Work order.
From the line containing "reused rather than" down to the line containing "accepts a witness" in the records below, reproduce every line exactly, ends included, and omit all others.

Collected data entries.
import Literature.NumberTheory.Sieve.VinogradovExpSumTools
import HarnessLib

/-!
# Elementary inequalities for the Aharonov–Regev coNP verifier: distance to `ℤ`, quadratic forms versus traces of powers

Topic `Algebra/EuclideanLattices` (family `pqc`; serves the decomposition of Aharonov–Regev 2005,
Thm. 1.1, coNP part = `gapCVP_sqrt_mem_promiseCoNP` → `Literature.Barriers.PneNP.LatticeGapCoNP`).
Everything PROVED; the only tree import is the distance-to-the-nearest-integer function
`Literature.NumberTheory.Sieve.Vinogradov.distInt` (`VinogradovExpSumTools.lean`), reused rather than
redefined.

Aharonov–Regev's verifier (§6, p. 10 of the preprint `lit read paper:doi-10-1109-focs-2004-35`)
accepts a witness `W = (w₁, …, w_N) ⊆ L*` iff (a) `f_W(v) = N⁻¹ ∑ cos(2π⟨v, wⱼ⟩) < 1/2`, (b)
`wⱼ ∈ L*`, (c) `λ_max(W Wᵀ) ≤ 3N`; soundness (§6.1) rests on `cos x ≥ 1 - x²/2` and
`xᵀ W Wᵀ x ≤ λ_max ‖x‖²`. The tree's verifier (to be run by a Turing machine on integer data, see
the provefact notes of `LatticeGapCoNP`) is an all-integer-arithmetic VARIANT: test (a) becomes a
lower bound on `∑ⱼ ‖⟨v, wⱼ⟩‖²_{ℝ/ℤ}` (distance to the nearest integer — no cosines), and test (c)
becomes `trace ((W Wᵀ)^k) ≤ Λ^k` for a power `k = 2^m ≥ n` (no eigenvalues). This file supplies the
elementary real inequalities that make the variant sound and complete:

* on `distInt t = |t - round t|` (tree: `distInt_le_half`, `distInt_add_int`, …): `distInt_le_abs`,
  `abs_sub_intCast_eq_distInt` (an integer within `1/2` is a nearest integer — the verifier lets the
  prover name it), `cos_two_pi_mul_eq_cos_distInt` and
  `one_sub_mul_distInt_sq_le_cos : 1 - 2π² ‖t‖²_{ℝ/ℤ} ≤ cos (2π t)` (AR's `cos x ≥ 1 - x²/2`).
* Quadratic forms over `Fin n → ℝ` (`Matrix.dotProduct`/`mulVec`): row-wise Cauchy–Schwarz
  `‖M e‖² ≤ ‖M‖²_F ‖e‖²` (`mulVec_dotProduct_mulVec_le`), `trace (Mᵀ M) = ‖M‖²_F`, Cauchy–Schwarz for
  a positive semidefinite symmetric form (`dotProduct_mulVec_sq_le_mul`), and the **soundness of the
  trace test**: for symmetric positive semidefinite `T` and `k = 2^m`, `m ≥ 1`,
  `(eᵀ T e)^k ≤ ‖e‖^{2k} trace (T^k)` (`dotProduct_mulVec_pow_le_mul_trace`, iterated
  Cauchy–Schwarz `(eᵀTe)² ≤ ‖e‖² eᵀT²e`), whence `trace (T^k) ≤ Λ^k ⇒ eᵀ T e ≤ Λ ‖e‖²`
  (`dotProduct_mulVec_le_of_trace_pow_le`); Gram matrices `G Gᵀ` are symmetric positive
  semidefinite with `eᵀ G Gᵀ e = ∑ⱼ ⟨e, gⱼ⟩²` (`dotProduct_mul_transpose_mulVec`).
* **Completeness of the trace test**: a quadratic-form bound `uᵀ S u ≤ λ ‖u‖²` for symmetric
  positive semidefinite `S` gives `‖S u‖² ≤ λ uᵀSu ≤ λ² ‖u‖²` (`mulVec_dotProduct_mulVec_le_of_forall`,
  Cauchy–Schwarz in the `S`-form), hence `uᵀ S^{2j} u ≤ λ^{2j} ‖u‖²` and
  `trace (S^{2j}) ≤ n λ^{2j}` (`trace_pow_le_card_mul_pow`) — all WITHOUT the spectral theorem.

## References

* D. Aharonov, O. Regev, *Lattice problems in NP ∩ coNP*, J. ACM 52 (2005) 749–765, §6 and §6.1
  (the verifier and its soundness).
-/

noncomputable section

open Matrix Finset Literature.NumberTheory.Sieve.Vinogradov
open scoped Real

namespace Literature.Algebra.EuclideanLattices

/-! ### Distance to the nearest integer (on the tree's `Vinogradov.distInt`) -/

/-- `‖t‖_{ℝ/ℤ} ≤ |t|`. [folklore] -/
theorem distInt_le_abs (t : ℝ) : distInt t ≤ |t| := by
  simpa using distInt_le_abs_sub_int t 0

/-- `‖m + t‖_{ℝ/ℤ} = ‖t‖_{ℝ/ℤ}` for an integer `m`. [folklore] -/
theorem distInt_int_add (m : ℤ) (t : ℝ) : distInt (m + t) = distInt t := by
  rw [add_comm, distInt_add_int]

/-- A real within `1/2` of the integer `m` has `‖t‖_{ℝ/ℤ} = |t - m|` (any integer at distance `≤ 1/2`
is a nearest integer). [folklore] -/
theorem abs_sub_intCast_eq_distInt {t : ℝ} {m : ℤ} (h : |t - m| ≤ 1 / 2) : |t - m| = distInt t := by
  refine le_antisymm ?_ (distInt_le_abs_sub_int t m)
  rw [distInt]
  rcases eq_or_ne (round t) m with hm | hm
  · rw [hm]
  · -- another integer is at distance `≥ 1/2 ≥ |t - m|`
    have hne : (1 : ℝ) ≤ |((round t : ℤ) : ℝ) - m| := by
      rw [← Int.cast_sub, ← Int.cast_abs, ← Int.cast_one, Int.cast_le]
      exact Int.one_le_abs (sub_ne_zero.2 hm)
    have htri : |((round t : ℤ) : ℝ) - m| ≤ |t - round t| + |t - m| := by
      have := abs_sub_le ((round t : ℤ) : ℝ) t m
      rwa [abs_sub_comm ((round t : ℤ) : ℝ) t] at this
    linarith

Answer to the problem.
`Literature.NumberTheory.Sieve.Vinogradov.distInt` (`VinogradovExpSumTools.lean`), reused rather than
redefined.

Aharonov–Regev's verifier (§6, p. 10 of the preprint `lit read paper:doi-10-1109-focs-2004-35`)
accepts a witness `W = (w₁, …, w_N) ⊆ L*` iff (a) `f_W(v) = N⁻¹ ∑ cos(2π⟨v, wⱼ⟩) < 1/2`, (b)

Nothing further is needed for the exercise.